MLBEDSW-2688: Improved LUT support

- Support for more than one 256-byte LUT in SHRAM
- No DMA is performed for a LUT that is already located in SHRAM
- Added MemArea.Shram, used for LUT, to avoid false address collision
  asserts during SRAM tensor allocation
- Added read access to LUT in memory access calculation

Change-Id: If4d1eded5ed029d253f4f5efb2d80495fc3eac99
Signed-off-by: Louis Verhaard <louis.verhaard@arm.com>
diff --git a/ethosu/vela/pass_packing.py b/ethosu/vela/pass_packing.py
index 8e108db..7b69e35 100644
--- a/ethosu/vela/pass_packing.py
+++ b/ethosu/vela/pass_packing.py
@@ -381,12 +381,18 @@
                         input_set.add(input_tens)
 
         ordered_input_list = []
+        # Keep LUT-s in a separate list and add as inputs at the end
+        # to avoid that they would accidentally be assigned as ifm or ifm2
+        lut_list = []
         input_refcounts = collections.defaultdict(int)

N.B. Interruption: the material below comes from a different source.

import Summits.HodgeConjecture.HodgeConjecture.Theses.NikulinTwinTransport
import Summits.HodgeConjecture.HodgeConjecture.Theorems.TwinTwistorTransport.Negative.NoOddSelfAnchor
import Summits.HodgeConjecture.HodgeConjecture.Theorems.TwinTwistorTransport.Negative.TypedClauseHygiene
import Summits.HodgeConjecture.HodgeConjecture.Theorems.TwinTwistorTransport.Negative.WithoutRationalityOrHalving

         for op in ops_list:
             for inp in op.inputs:
                 if inp in input_set:
                     if input_refcounts[inp] == 0:
-                        ordered_input_list.append(inp)

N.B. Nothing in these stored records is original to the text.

import Summits.BirchSwinnertonDyer.Rank1Residual.Additive.X3BranchGordEndStateThreeOfLiftingFact
import Summits.BirchSwinnertonDyer.Rank1Residual.Additive.X3ThreeLineDatum
import Summits.BirchSwinnertonDyer.Rank1Residual.Additive.N10IsogenyTransport
import HarnessLib

/-!
# X3♯(G-ord, `e = 2`) at `p = 3`: the end state consuming the ONE-predicate line datum
# `X3LineDatumThree W` (per-pair records `X3ThreeLineDatumRecords*.lean`), and the Cassels transport to
# the other members of the isogeny class — the BY-NAME sentences of the B-X3G booking at `p = 3`
# (cell `bsd-addord`, seat `bsd-addord-twist`, strategy = twist transport)

HONEST FRAMING (cell `bsd-addord`, `run/shared/lean/pub/bsd-addord/README.md` §4): the programme's
target of record is the full Birch–Swinnerton-Dyer formula for every `E/ℚ` of analytic rank `≤ 1`;
this file concerns the non-degenerate X3 rows of cell (G-ord, `e = 2`) at `p = 3`, `r_an = 0`, non-CM,
non-anomalous. THEOREMS ONLY (no `def`, no named fact, no `sorry`); nothing is booked by this file
(planner's act, TARGET.md v5.5 §8 protocol B-X3G). Every hypothesis that is not a class binder, the
line-datum predicate or an isogeny is a PUBLISHED named fact of the tree.

## What

* `ClassX3Gord.missingLowerBoundAt_three_rankZero_of_facts_of_lineDatum_of_nonAnomalous` /
  `ClassX3Gord.bsdp_three_rankZero_of_facts_of_lineDatum_of_nonAnomalous` — the `p = 3` end states of
  `X3BranchGordEndStateThreeOfLiftingFact.lean` with the four line binders packaged as
  `X3LineDatumThree W` (so that a per-pair record `x3LineDatumThree_<label>` is the ONLY per-pair
  input): PUBLISHED facts `hW16 hGV h23 h414 hGrK hLiftE hDel3 [hDel98] hGZK hmod hmodD` → class
  binders `ClassX3Gord W 3`, `¬ HasCM`, `analyticRank = 0`, `ReductionNonAnomalous W 3` →
  `X3LineDatumThree W` → `MissingLowerBoundAt W 3` / `BSDp W 3`.
* `ClassX3Gord.bsdp_three_of_isIsogenous_of_facts_of_lineDatum_of_nonAnomalous` — for ANOTHER member
  `W` of the class: `BSDp W 3` from the Case-1 member `W'` (its class binders + record) by Cassels
  (`N10.bsdp_of_isIsogenous_of_bsdp`, binder `hCassels : bsdRHS_eq_of_isIsogenous`), and
  `…missingLowerBoundAt_three_of_isIsogenous…` likewise.

References: [GreenbergVatsal2000] §2 (11), (16), pp. 28–30, §3 Thm. (3.12); [Wuthrich2014] Thm. 16;
[Delbourgo2002] Thm. (A), (B); [Delbourgo1998] Prop. 4; [MilneADT2006] Thm. I.7.3 (Cassels);
[Miller2011LMS] Def. 1.1.
-/

set_option autoImplicit false

noncomputable section

open scoped Classical

namespace Summit.BirchSwinnertonDyer.Rank1Residual.Additive

open WeierstrassCurve NumberField IsDedekindDomain Field
  Literature.NumberTheory.EllipticCurves
  Literature.NumberTheory.EllipticCurves.ModularForms
  Literature.NumberTheory.EllipticCurves.GreenbergVatsal2000
  Literature.NumberTheory.EllipticCurves.Rank1Residual
  Literature.NumberTheory.EllipticCurves.Rank1Residual.Typed
  Summit.BirchSwinnertonDyer.Rank1Residual.AdditivePotMult
  Summit.BirchSwinnertonDyer.Rank1Residual.Additive.X3Branch

variable {W : WeierstrassCurve ℚ} [W.IsElliptic] [W.IsGloballyMinimal]

/-- **`p = 3` end state, lower half, with the line datum as ONE predicate.** PUBLISHED facts + class
binders + `X3LineDatumThree W` ⟹ `Typed.MissingLowerBoundAt W 3`.
[cite: Delbourgo2002, Theorem (A), (B) (p. 40)] [cite: GreenbergVatsal2000, §2 (11), (16), pp. 28–30, §3 Thm. (3.12) p. 45]
[cite: Wuthrich2014, Thm. 16 (p. 397)] [cite: Miller2011LMS, Def. 1.1] -/
theorem ClassX3Gord.missingLowerBoundAt_three_rankZero_of_facts_of_lineDatum_of_nonAnomalous
    [Fact (Nat.Prime 3)]
    (hW16 : Wuthrich2014.thm16_halfEigenCharIdeal_dvd_cyclotomicPrime)
    (hGV : thm312_branch_unitContent_and_lambda_eq_residual_goodOrd)
    (h23 : datumSelmer_nonPrimitive_invariants)
    (h414 : Greenberg1999.prop414_noFiniteSubmodule_of_not_dvd_torsionOrder)
    (hGrK : Greenberg1999.imKummer_ge_strictCondition_goodOrdinary)
    (hLiftE : residualEpsilon_surjOn_of_lineEven)
    (hDel3 : Delbourgo2002.mainTheorem_three)
    (hGZK : rank_eq_analyticRank_of_analyticRank_le_one) (hmod : hasEntireLFunction_rat)
    (hmodD : nonempty_modularParametrizationData)
    (hX : ClassX3Gord W 3) (hcm : ¬ W.HasCM) (hr : W.analyticRank = 0)
    (hna : Delbourgo2002.ReductionNonAnomalous W 3) (hL : X3LineDatumThree W) :
    MissingLowerBoundAt W 3 := by
  obtain ⟨Φ₀, hΦ, heven, hnt, hram⟩ := hL
  exact ClassX3Gord.missingLowerBoundAt_three_rankZero_of_facts_of_nonAnomalous hW16 hGV h23 h414 hGrK
    hLiftE hDel3 hGZK hmod hmodD hX hcm hr hna Φ₀ hΦ heven hnt hram

/-- **`p = 3` end state, `BSD(E,3)`, with the line datum as ONE predicate.** PUBLISHED facts + class
binders + `X3LineDatumThree W` ⟹ `BSDp W 3`.
[cite: Delbourgo2002, Theorem (A), (B) (p. 40)] [cite: Delbourgo1998, Prop. 4 (p. 144)]
[cite: Wuthrich2014, Thm. 16 (p. 397)] [cite: GreenbergVatsal2000, §2 (11), (16), pp. 28–30]
[cite: Miller2011LMS, §1 and Def. 1.1] -/
theorem ClassX3Gord.bsdp_three_rankZero_of_facts_of_lineDatum_of_nonAnomalous
    [Fact (Nat.Prime 3)]
    (hW16 : Wuthrich2014.thm16_halfEigenCharIdeal_dvd_cyclotomicPrime)
    (hGV : thm312_branch_unitContent_and_lambda_eq_residual_goodOrd)
    (h23 : datumSelmer_nonPrimitive_invariants)
    (h414 : Greenberg1999.prop414_noFiniteSubmodule_of_not_dvd_torsionOrder)
    (hGrK : Greenberg1999.imKummer_ge_strictCondition_goodOrdinary)
    (hLiftE : residualEpsilon_surjOn_of_lineEven)
    (hDel3 : Delbourgo2002.mainTheorem_three)
    (hDel98 : Delbourgo1998.prop4_rankZero_pow_dvd_constantCoeff)
    (hGZK : rank_eq_analyticRank_of_analyticRank_le_one) (hmod : hasEntireLFunction_rat)
    (hmodD : nonempty_modularParametrizationData)
    (hX : ClassX3Gord W 3) (hcm : ¬ W.HasCM) (hr : W.analyticRank = 0)
    (hna : Delbourgo2002.ReductionNonAnomalous W 3) (hL : X3LineDatumThree W) :
    BSDp W 3 := by
  obtain ⟨Φ₀, hΦ, heven, hnt, hram⟩ := hL
  exact ClassX3Gord.bsdp_three_rankZero_of_facts_of_nonAnomalous hW16 hGV h23 h414 hGrK hLiftE hDel3
    hDel98 hGZK hmod hmodD hX hcm hr hna Φ₀ hΦ heven hnt hram

/-! ### The other members of the isogeny class (Cassels) -/

variable {W' : WeierstrassCurve ℚ} [W'.IsElliptic] [W'.IsGloballyMinimal]

/-- **`BSD(E,3)` for ANY member `W` of the class of a Case-1 member `W'`** (`W'` carries the class
binders and the record `X3LineDatumThree W'`): Cassels' isogeny invariance of the BSD quotient
(`hCassels`, through `N10.bsdp_of_isIsogenous_of_bsdp`). [cite: MilneADT2006, Thm. I.7.3 and Remark I.7.4]
[cite: Miller2011LMS, §1] -/
theorem ClassX3Gord.bsdp_three_of_isIsogenous_of_facts_of_lineDatum_of_nonAnomalous
    [Fact (Nat.Prime 3)]
    (hCassels : bsdRHS_eq_of_isIsogenous)
    (hW16 : Wuthrich2014.thm16_halfEigenCharIdeal_dvd_cyclotomicPrime)
    (hGV : thm312_branch_unitContent_and_lambda_eq_residual_goodOrd)
    (h23 : datumSelmer_nonPrimitive_invariants)
    (h414 : Greenberg1999.prop414_noFiniteSubmodule_of_not_dvd_torsionOrder)
    (hGrK : Greenberg1999.imKummer_ge_strictCondition_goodOrdinary)
    (hLiftE : residualEpsilon_surjOn_of_lineEven)
    (hDel3 : Delbourgo2002.mainTheorem_three)
    (hDel98 : Delbourgo1998.prop4_rankZero_pow_dvd_constantCoeff)
    (hGZK : rank_eq_analyticRank_of_analyticRank_le_one) (hmod : hasEntireLFunction_rat)
    (hmodD : nonempty_modularParametrizationData)
    (hiso : IsIsogenous W W')
    (hX' : ClassX3Gord W' 3) (hcm' : ¬ W'.HasCM) (hr' : W'.analyticRank = 0)
    (hna' : Delbourgo2002.ReductionNonAnomalous W' 3) (hL' : X3LineDatumThree W') :
    BSDp W 3 := by
  have hr : W.analyticRank ≤ 1 := by
    rw [analyticRank_eq_of_isIsogenous' hiso, hr']
    exact zero_le_one
  exact N10.bsdp_of_isIsogenous_of_bsdp 3 hCassels hGZK hmod hiso hr
    (ClassX3Gord.bsdp_three_rankZero_of_facts_of_lineDatum_of_nonAnomalous hW16 hGV h23 h414 hGrK hLiftE
      hDel3 hDel98 hGZK hmod hmodD hX' hcm' hr' hna' hL')

/-- **The lower half for ANY member `W` of the class of a Case-1 member `W'`** (from `BSD(W,3)`;
`N10.missingLowerBoundAt_of_isIsogenous_of_bsdp`). [cite: MilneADT2006, Thm. I.7.3] [cite: Miller2011LMS, Def. 1.1] -/
theorem ClassX3Gord.missingLowerBoundAt_three_of_isIsogenous_of_facts_of_lineDatum_of_nonAnomalous
    [Fact (Nat.Prime 3)]
    (hCassels : bsdRHS_eq_of_isIsogenous)
    (hW16 : Wuthrich2014.thm16_halfEigenCharIdeal_dvd_cyclotomicPrime)
    (hGV : thm312_branch_unitContent_and_lambda_eq_residual_goodOrd)
    (h23 : datumSelmer_nonPrimitive_invariants)
    (h414 : Greenberg1999.prop414_noFiniteSubmodule_of_not_dvd_torsionOrder)
    (hGrK : Greenberg1999.imKummer_ge_strictCondition_goodOrdinary)
    (hLiftE : residualEpsilon_surjOn_of_lineEven)
    (hDel3 : Delbourgo2002.mainTheorem_three)
    (hDel98 : Delbourgo1998.prop4_rankZero_pow_dvd_constantCoeff)
    (hGZK : rank_eq_analyticRank_of_analyticRank_le_one) (hmod : hasEntireLFunction_rat)
    (hmodD : nonempty_modularParametrizationData)
    (hiso : IsIsogenous W W')
    (hX' : ClassX3Gord W' 3) (hcm' : ¬ W'.HasCM) (hr' : W'.analyticRank = 0)
    (hna' : Delbourgo2002.ReductionNonAnomalous W' 3) (hL' : X3LineDatumThree W') :
    MissingLowerBoundAt W 3 := by
  have hr : W.analyticRank ≤ 1 := by
    rw [analyticRank_eq_of_isIsogenous' hiso, hr']
    exact zero_le_one
  exact N10.missingLowerBoundAt_of_isIsogenous_of_bsdp 3 hCassels hGZK hmod hiso hr
    (ClassX3Gord.bsdp_three_rankZero_of_facts_of_lineDatum_of_nonAnomalous hW16 hGV h23 h414 hGrK hLiftE
      hDel3 hDel98 hGZK hmod hmodD hX' hcm' hr' hna' hL')

end Summit.BirchSwinnertonDyer.Rank1Residual.Additive

end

+                        if inp.purpose == TensorPurpose.LUT:
+                            lut_list.append(inp)
+                        else:
+                            ordered_input_list.append(inp)
                     input_refcounts[inp] += 1
 
         name = ops_list[0].name
@@ -416,6 +422,7 @@
         ps.weight_tensor = ps.get_primary_op_ifm_weights()[1]
         ps.scale_tensor = ps.get_primary_op_ifm_weights_biases_ofm()[2]
         ps.lut_tensor = ps.get_primary_op_lut()
+        ps.inputs.extend(lut_list)
 
         for op in ps.ops:
             op.scheduled_pass = ps